Collected data:
_ _ _ _ _ _ _

/-! ### A. The middle junctions `k = i₀ + 1`, `1 ≤ k ≤ M` -/

/-- **`pkg` at a MIDDLE junction with regular class pair `(a₀, a′)`**: for every variant `τ i` a package with
target `tgtReg 𝐋 κ a₀ a′ (u_k, w_k, t_k, z_k, w_{k+1}, u_{k+1}) (τ i)`, routed by the kind bit, the inner class,
the exit class `a′` and the parameter regimes to the cell theorems of the packet ([FvdH17] §6.1 "Case `a = 0,
1, ≥ 2`" × "Case `b = 0, 1, ≥ 2`", pp. 58–59, with the `F′`/`F″` rows of App. B Table `B^{(2),ι,a,b}`, p. 76);
the three cells not in the tree — `F‴` on the corner `w_{k+1} = t_k` with `a′ ≠ 0` (`hR'`), the `F″`
cut-through with `w_{k+1} ∼ t_k` (`hR`), the `F″`-proper row `(1, ≥2 | d ≥ 2)` (`hK2`) — are hypotheses with
the same target.
[cite: FitznerVanDerHofstad2017, §6.1 (6.4) "Case a = 0 / a = 1 / a ≥ 2", "Case b = 0 / b = 1 / b ≥ 2" (arXiv:1506.07977v2 pp. 58–59); §5.1 (5.4) (p. 48); App. B Table "B^{(2),ι,a,b}" (p. 76)] -/
theorem nonempty_jPkg_mid_reg (i i₀ : Fin (M + 1)) (hk : i₀.succ = i.castSucc) (κ : Fin d × Bool)
    (hb : (b i.castSucc).2 = (b i.castSucc).1 + stepVec κ) (a₀ a' : Fin 3)
    (ha : a i.castSucc = Sum.inl a₀) (ha' : a i.succ = Sum.inl a')
    (hR' : (τ i).1 = false → a' ≠ 0 → w i.succ = t i.castSucc →
      Nonempty (JPkg p (jctx M x b w t z a τ i.castSucc) (JFacts M x b w t z a c τ)
        (tgtReg 𝐋 κ a₀ a' (b i.castSucc).1 (w i.castSucc) (t i.castSucc) (z i.castSucc) (w i.succ) (b i.succ).1
          (τ i))))
    (hR : τ i = (true, 0) → a' = 2 → t i.castSucc ≠ (b i.succ).1 → z i.castSucc = t i.castSucc →
      (zdGraph d).Adj (w i.succ) (t i.castSucc) →
      Nonempty (JPkg p (jctx M x b w t z a τ i.castSucc) (JFacts M x b w t z a c τ)
        (tgtReg 𝐋 κ a₀ a' (b i.castSucc).1 (w i.castSucc) (t i.castSucc) (z i.castSucc) (w i.succ) (b i.succ).1
          (τ i))))
    (hK2 : τ i = (true, 2) → a₀ = 1 → a' = 2 → t i.castSucc ≠ (b i.succ).1 →
      Nonempty (JPkg p (jctx M x b w t z a τ i.castSucc) (JFacts M x b w t z a c τ)
        (tgtReg 𝐋 κ a₀ a' (b i.castSucc).1 (w i.castSucc) (t i.castSucc) (z i.castSucc) (w i.succ) (b i.succ).1
          (τ i)))) :
    Nonempty (JPkg p (jctx M x b w t z a τ i.castSucc) (JFacts M x b w t z a c τ)
      (tgtReg 𝐋 κ a₀ a' (b i.castSucc).1 (w i.castSucc) (t i.castSucc) (z i.castSucc) (w i.succ) (b i.succ).1
        (τ i))) := by
  have h3 : ∀ e : Fin 3, e = 0 ∨ e = 1 ∨ e = 2 := by decide
  rcases Bool.eq_false_or_eq_true (τ i).1 with hσ | hσ
  · -- kind bit `true`: the level `k + 1` is of kind `midE` (`F′` if `t_k = u_{k+1}`, `F″` otherwise)
    by_cases hty : t i.castSucc = (b i.succ).1
    · -- `F′`
      rcases h3 (τ i).2 with hc | hc | hc
      · have hv : τ i = (true, 0) := Prod.ext hσ hc
        rw [hv, tgtReg_true_zero]
        exact nonempty_jPkg_midF1_term₂' p M x b w t z a c τ i i₀ hk κ hb hσ a₀ a' ha ha' hty
      all_goals
        by_cases hzt : z i.castSucc = t i.castSucc
        · exact nonempty_jPkg_of_innerClass_ne_zero_eq p c _ i (by rw [hc]; decide) hzt.symm _
        · exact nonempty_jPkg_of_midE_t_eq_z_ne p M x b w t z a c τ _ i hσ ha' hty hzt _
    · -- `F″`
      by_cases ha'2 : a' = 2
      swap
      · exact nonempty_jPkg_of_sharp p c _ i hσ ha' ha'2 hty _
      subst ha'2
      rcases h3 (τ i).2 with hc | hc | hc
      · -- cut-through: inner class `0`
        by_cases hzt : z i.castSucc = t i.castSucc
        swap
        · exact nonempty_jPkg_of_innerClass_zero_ne p c _ i hc (Ne.symm hzt) _
        by_cases hadj : (zdGraph d).Adj (w i.succ) (t i.castSucc)
        · exact hR (Prod.ext hσ hc) rfl hty hzt hadj
        · have hv : τ i = (true, 0) := Prod.ext hσ hc
          rw [hv, tgtReg_true_zero]
          exact nonempty_jPkg_midE_cut_term₂' p M x b w t z a c τ i i₀ hk κ hb hσ a₀ ha ha' hty hzt hadj
      · -- proper, inner class `1` (rows `d = 1`)
        have hv : τ i = (true, 1) := Prod.ext hσ hc
        rcases h3 a₀ with h0 | h0 | h0 <;> subst h0
        · rw [hv, tgtReg_true_one_zero_two]
          exact nonempty_jPkg_midE_properTZ_zero_two_lit p M x b w t z a c τ i i₀ hk κ hb hσ hc ha ha' hty
        · rw [hv, tgtReg_true_one_one_two]
          exact nonempty_jPkg_midE_properTZ_one_two_lit p M x b w t z a c τ i i₀ hk κ hb hσ hc ha ha' hty
        · rw [hv, tgtReg_true_one_two_two]
          exact nonempty_jPkg_midE_properTZ_two_two_lit p M x b w t z a c τ i i₀ hk κ hb hσ hc ha ha' hty
      · -- proper, inner class `2` (rows `d ≥ 2`)
        have hv : τ i = (true, 2) := Prod.ext hσ hc
        rcases h3 a₀ with h0 | h0 | h0 <;> subst h0
        · rw [hv, tgtReg_true_two_zero_two]
          exact nonempty_jPkg_midE_proper_zero_two_lit p M x b w t z a c τ i i₀ hk κ hb hσ hc ha ha' hty
        · exact hK2 hv rfl rfl hty
        · rw [hv, tgtReg_true_two_two_two]
          exact nonempty_jPkg_midE_proper_two_two_lit p M x b w t z a c τ i i₀ hk κ hb hσ hc ha ha' hty
  · -- kind bit `false`: the level `k + 1` is of kind `midS` (`F‴`)
    by_cases ha'0 : a' = 0
    · subst ha'0
      rcases h3 (τ i).2 with hc | hc | hc
      · have hv : τ i = (false, 0) := Prod.ext hσ hc
        rw [hv, tgtReg_false]
        by_cases ha0 : a₀ = 0
        · subst ha0
          exact nonempty_jPkg_midS_zero_zero_zero' p M x b w t z a c τ i i₀ hk κ hb hσ hc ha ha'
        · rw [blockAiotaSt'_of_ne 𝐋 κ (a := a₀) (b := 0) fun h => ha0 h.1]
          exact nonempty_jPkg_midS_zero_zero p M x b w t z a c τ i i₀ hk κ hb hσ hc a₀ ha ha0 ha'
      · have hv : τ i = (false, 1) := Prod.ext hσ hc
        rw [hv, tgtReg_false, blockAiotaSt'_of_ne 𝐋 κ (a := a₀) (b := 1) fun h => absurd h.2 (by decide)]
        by_cases ha0 : a₀ = 0
        · subst ha0
          exact nonempty_jPkg_midS_zero_one_zero p M x b w t z a c τ i i₀ hk κ hb hσ hc ha ha'
        · exact nonempty_jPkg_midS_one_zero p M x b w t z a c τ i i₀ hk κ hb hσ hc a₀ ha ha0 ha'
      · have hv : τ i = (false, 2) := Prod.ext hσ hc
        rw [hv, tgtReg_false, blockAiotaSt'_of_ne 𝐋 κ (a := a₀) (b := 2) fun h => absurd h.2 (by decide)]
        exact nonempty_jPkg_midS_two_zero p M x b w t z a c τ i i₀ hk κ hb hσ hc a₀ ha ha'
    · by_cases hwt : w i.succ = t i.castSucc
      · exact hR' hσ ha'0 hwt
      rcases h3 (τ i).2 with hc | hc | hc
      · have hv : τ i = (false, 0) := Prod.ext hσ hc
        rw [hv, tgtReg_false]
        exact nonempty_jPkg_midS_zero_open' p M x b w t z a c τ i i₀ hk κ hb hσ hc a₀ ha ha' ha'0 hwt
      · have hv : τ i = (false, 1) := Prod.ext hσ hc
        rw [hv, tgtReg_false, blockAiotaSt'_of_ne 𝐋 κ (a := a₀) (b := 1) fun h => absurd h.2 (by decide)]
        exact nonempty_jPkg_midS_one_open p M x b w t z a c τ i i₀ hk κ hb hσ hc a₀ ha ha' ha'0 hwt
      · have hv : τ i = (false, 2) := Prod.ext hσ hc
        rw [hv, tgtReg_false, blockAiotaSt'_of_ne 𝐋 κ (a := a₀) (b := 2) fun h => absurd h.2 (by decide)]
        exact nonempty_jPkg_midS_two_open p M x b w t z a c τ i i₀ hk κ hb hσ hc a₀ ha ha' ha'0 hwt

/-! ### B. The first junction `k = 0` -/

/-- **`pkg` at the FIRST junction with regular class pair `(a₀, a′)`**: the same dispatch behind the start letter
`P^{S,a₀}(u_0, w_0)` ((6.5)–(6.10)), onto the first-junction cells of the packet; slots `hR'` (`F‴` on the corner
`w_1 = t_0`, `a′ ≠ 0`), `hR` (`F″` cut-through with `w_1 ∼ t_0`), `hK2` (row `(1, ≥2 | d ≥ 2)`) as in
`nonempty_jPkg_mid_reg`.
[cite: FitznerVanDerHofstad2017, §6.1 (6.4)–(6.10) "Case a = 0 / a = 1 / a ≥ 2", "Case b = 0 / b = 1 / b ≥ 2" (arXiv:1506.07977v2 pp. 58–59); §5.1 (5.4) (p. 48); App. B Table "B^{(2),ι,a,b}" (p. 76)] -/
theorem nonempty_jPkg_first_reg (κ : Fin d × Bool)
    (hb : (b (0 : Fin (M + 1)).castSucc).2 = (b (0 : Fin (M + 1)).castSucc).1 + stepVec κ) (a₀ a' : Fin 3)
    (ha : a (0 : Fin (M + 1)).castSucc = Sum.inl a₀) (ha' : a (0 : Fin (M + 1)).succ = Sum.inl a')
    (hR' : (τ 0).1 = false → a' ≠ 0 → w (0 : Fin (M + 1)).succ = t (0 : Fin (M + 1)).castSucc →
      Nonempty (JPkg p (jctx M x b w t z a τ (0 : Fin (M + 1)).castSucc) (JFacts M x b w t z a c τ)
        (blockPS 𝐋 a₀ (b (0 : Fin (M + 1)).castSucc).1 (w (0 : Fin (M + 1)).castSucc) *
          tgtReg 𝐋 κ a₀ a' (b (0 : Fin (M + 1)).castSucc).1 (w (0 : Fin (M + 1)).castSucc)
            (t (0 : Fin (M + 1)).castSucc) (z (0 : Fin (M + 1)).castSucc) (w (0 : Fin (M + 1)).succ)
            (b (0 : Fin (M + 1)).succ).1 (τ 0))))
    (hR : τ 0 = (true, 0) → a' = 2 → t (0 : Fin (M + 1)).castSucc ≠ (b (0 : Fin (M + 1)).succ).1 →
      z (0 : Fin (M + 1)).castSucc = t (0 : Fin (M + 1)).castSucc →
      (zdGraph d).Adj (w (0 : Fin (M + 1)).succ) (t (0 : Fin (M + 1)).castSucc) →
      Nonempty (JPkg p (jctx M x b w t z a τ (0 : Fin (M + 1)).castSucc) (JFacts M x b w t z a c τ)
        (blockPS 𝐋 a₀ (b (0 : Fin (M + 1)).castSucc).1 (w (0 : Fin (M + 1)).castSucc) *
          tgtReg 𝐋 κ a₀ a' (b (0 : Fin (M + 1)).castSucc).1 (w (0 : Fin (M + 1)).castSucc)
            (t (0 : Fin (M + 1)).castSucc) (z (0 : Fin (M + 1)).castSucc) (w (0 : Fin (M + 1)).succ)
            (b (0 : Fin (M + 1)).succ).1 (τ 0))))
    (hK2 : τ 0 = (true, 2) → a₀ = 1 → a' = 2 → t (0 : Fin (M + 1)).castSucc ≠ (b (0 : Fin (M + 1)).succ).1 →
      Nonempty (JPkg p (jctx M x b w t z a τ (0 : Fin (M + 1)).castSucc) (JFacts M x b w t z a c τ)
        (blockPS 𝐋 a₀ (b (0 : Fin (M + 1)).castSucc).1 (w (0 : Fin (M + 1)).castSucc) *
          tgtReg 𝐋 κ a₀ a' (b (0 : Fin (M + 1)).castSucc).1 (w (0 : Fin (M + 1)).castSucc)
            (t (0 : Fin (M + 1)).castSucc) (z (0 : Fin (M + 1)).castSucc) (w (0 : Fin (M + 1)).succ)
            (b (0 : Fin (M + 1)).succ).1 (τ 0)))) :
    Nonempty (JPkg p (jctx M x b w t z a τ (0 : Fin (M + 1)).castSucc) (JFacts M x b w t z a c τ)
      (blockPS 𝐋 a₀ (b (0 : Fin (M + 1)).castSucc).1 (w (0 : Fin (M + 1)).castSucc) *
        tgtReg 𝐋 κ a₀ a' (b (0 : Fin (M + 1)).castSucc).1 (w (0 : Fin (M + 1)).castSucc)
          (t (0 : Fin (M + 1)).castSucc) (z (0 : Fin (M + 1)).castSucc) (w (0 : Fin (M + 1)).succ)
          (b (0 : Fin (M + 1)).succ).1 (τ 0))) := by
  have h3 : ∀ e : Fin 3, e = 0 ∨ e = 1 ∨ e = 2 := by decide
  rcases Bool.eq_false_or_eq_true (τ 0).1 with hσ | hσ
  · -- kind bit `true`: level `1` is of kind `midE`
    by_cases hty : t (0 : Fin (M + 1)).castSucc = (b (0 : Fin (M + 1)).succ).1
    · -- `F′`
      rcases h3 (τ 0).2 with hc | hc | hc
      · have hv : τ 0 = (true, 0) := Prod.ext hσ hc
        rw [hv, tgtReg_true_zero]
        exact nonempty_jPkg_firstF1_term₂' p M x b w t z a c τ κ hb hσ a₀ a' ha ha' hty
      all_goals
        by_cases hzt : z (0 : Fin (M + 1)).castSucc = t (0 : Fin (M + 1)).castSucc
        · exact nonempty_jPkg_of_innerClass_ne_zero_eq p c _ 0 (by rw [hc]; decide) hzt.symm _
        · exact nonempty_jPkg_of_midE_t_eq_z_ne p M x b w t z a c τ _ 0 hσ ha' hty hzt _
    · -- `F″`
      by_cases ha'2 : a' = 2
      swap
      · exact nonempty_jPkg_of_sharp p c _ 0 hσ ha' ha'2 hty _
      subst ha'2
      rcases h3 (τ 0).2 with hc | hc | hc
      · -- cut-through
        by_cases hzt : z (0 : Fin (M + 1)).castSucc = t (0 : Fin (M + 1)).castSucc
        swap
        · exact nonempty_jPkg_of_innerClass_zero_ne p c _ 0 hc (Ne.symm hzt) _
        by_cases hadj : (zdGraph d).Adj (w (0 : Fin (M + 1)).succ) (t (0 : Fin (M + 1)).castSucc)
        · exact hR (Prod.ext hσ hc) rfl hty hzt hadj
        · have hv : τ 0 = (true, 0) := Prod.ext hσ hc
          rw [hv, tgtReg_true_zero]
          exact nonempty_jPkg_firstE_cut_term₂' p M x b w t z a c τ κ hb hσ a₀ ha ha' hty hzt hadj
      · -- proper, inner class `1`
        have hv : τ 0 = (true, 1) := Prod.ext hσ hc
        rcases h3 a₀ with h0 | h0 | h0 <;> subst h0
        · rw [hv, tgtReg_true_one_zero_two]
          exact nonempty_jPkg_firstE_properTZ_zero_two_lit p M x b w t z a c τ κ hb hσ hc ha ha' hty
        · rw [hv, tgtReg_true_one_one_two]
          exact nonempty_jPkg_firstE_properTZ_one_two_lit p M x b w t z a c τ κ hb hσ hc ha ha' hty
        · rw [hv, tgtReg_true_one_two_two]
          exact nonempty_jPkg_firstE_properTZ_two_two_lit p M x b w t z a c τ κ hb hσ hc ha ha' hty
      · -- proper, inner class `2`
        have hv : τ 0 = (true, 2) := Prod.ext hσ hc
        rcases h3 a₀ with h0 | h0 | h0 <;> subst h0
        · rw [hv, tgtReg_true_two_zero_two]
          exact nonempty_jPkg_firstE_proper_zero_two_lit p M x b w t z a c τ κ hb hσ hc ha ha' hty
        · exact hK2 hv rfl rfl hty
        · rw [hv, tgtReg_true_two_two_two]
          exact nonempty_jPkg_firstE_proper_two_two_lit p M x b w t z a c τ κ hb hσ hc ha ha' hty
  · -- kind bit `false`: level `1` is of kind `midS` (`F‴`)
    by_cases ha'0 : a' = 0
    · subst ha'0
      rcases h3 (τ 0).2 with hc | hc | hc
      · have hv : τ 0 = (false, 0) := Prod.ext hσ hc
        rw [hv, tgtReg_false]
        by_cases ha0 : a₀ = 0
        · subst ha0
          exact nonempty_jPkg_firstS_zero_zero_zero' p M x b w t z a c τ κ hb hσ hc ha ha'
        · rw [blockAiotaSt'_of_ne 𝐋 κ (a := a₀) (b := 0) fun h => ha0 h.1]
          exact nonempty_jPkg_firstS_ne_zero_zero p M x b w t z a c τ κ hb hσ hc a₀ ha ha0 ha'
      · have hv : τ 0 = (false, 1) := Prod.ext hσ hc
        rw [hv, tgtReg_false, blockAiotaSt'_of_ne 𝐋 κ (a := a₀) (b := 1) fun h => absurd h.2 (by decide)]
        by_cases ha0 : a₀ = 0
        · subst ha0
          exact nonempty_jPkg_firstS_zero_one_zero p M x b w t z a c τ κ hb hσ hc ha ha'
        · exact nonempty_jPkg_firstS_ne_one_zero p M x b w t z a c τ κ hb hσ hc a₀ ha ha0 ha'
      · have hv : τ 0 = (false, 2) := Prod.ext hσ hc
        rw [hv, tgtReg_false, blockAiotaSt'_of_ne 𝐋 κ (a := a₀) (b := 2) fun h => absurd h.2 (by decide)]
        exact nonempty_jPkg_firstS_two_zero p M x b w t z a c τ κ hb hσ hc a₀ ha ha'
    · by_cases hwt : w (0 : Fin (M + 1)).succ = t (0 : Fin (M + 1)).castSucc
      · exact hR' hσ ha'0 hwt
      have hv : τ 0 = (false, (τ 0).2) := Prod.ext hσ rfl
      rw [hv, tgtReg_false]
      exact nonempty_jPkg_firstS_open' p M x b w t z a c τ κ hb hσ (τ 0).2 rfl a₀ ha ha' ha'0 hwt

_ _ _ _ _ _ _

> _AIM OF THE TASK_
Your answer should be the exact lines above from the one with "exact nonempty_jPkg_midS_one_open p" through the one with "B. The first", both included, and nothing besides.

> _OUTPUT FOR THIS EXERCISE_
        exact nonempty_jPkg_midS_one_open p M x b w t z a c τ i i₀ hk κ hb hσ hc a₀ ha ha' ha'0 hwt
      · have hv : τ i = (false, 2) := Prod.ext hσ hc
        rw [hv, tgtReg_false, blockAiotaSt'_of_ne 𝐋 κ (a := a₀) (b := 2) fun h => absurd h.2 (by decide)]
        exact nonempty_jPkg_midS_two_open p M x b w t z a c τ i i₀ hk κ hb hσ hc a₀ ha ha' ha'0 hwt

/-! ### B. The first junction `k = 0` -/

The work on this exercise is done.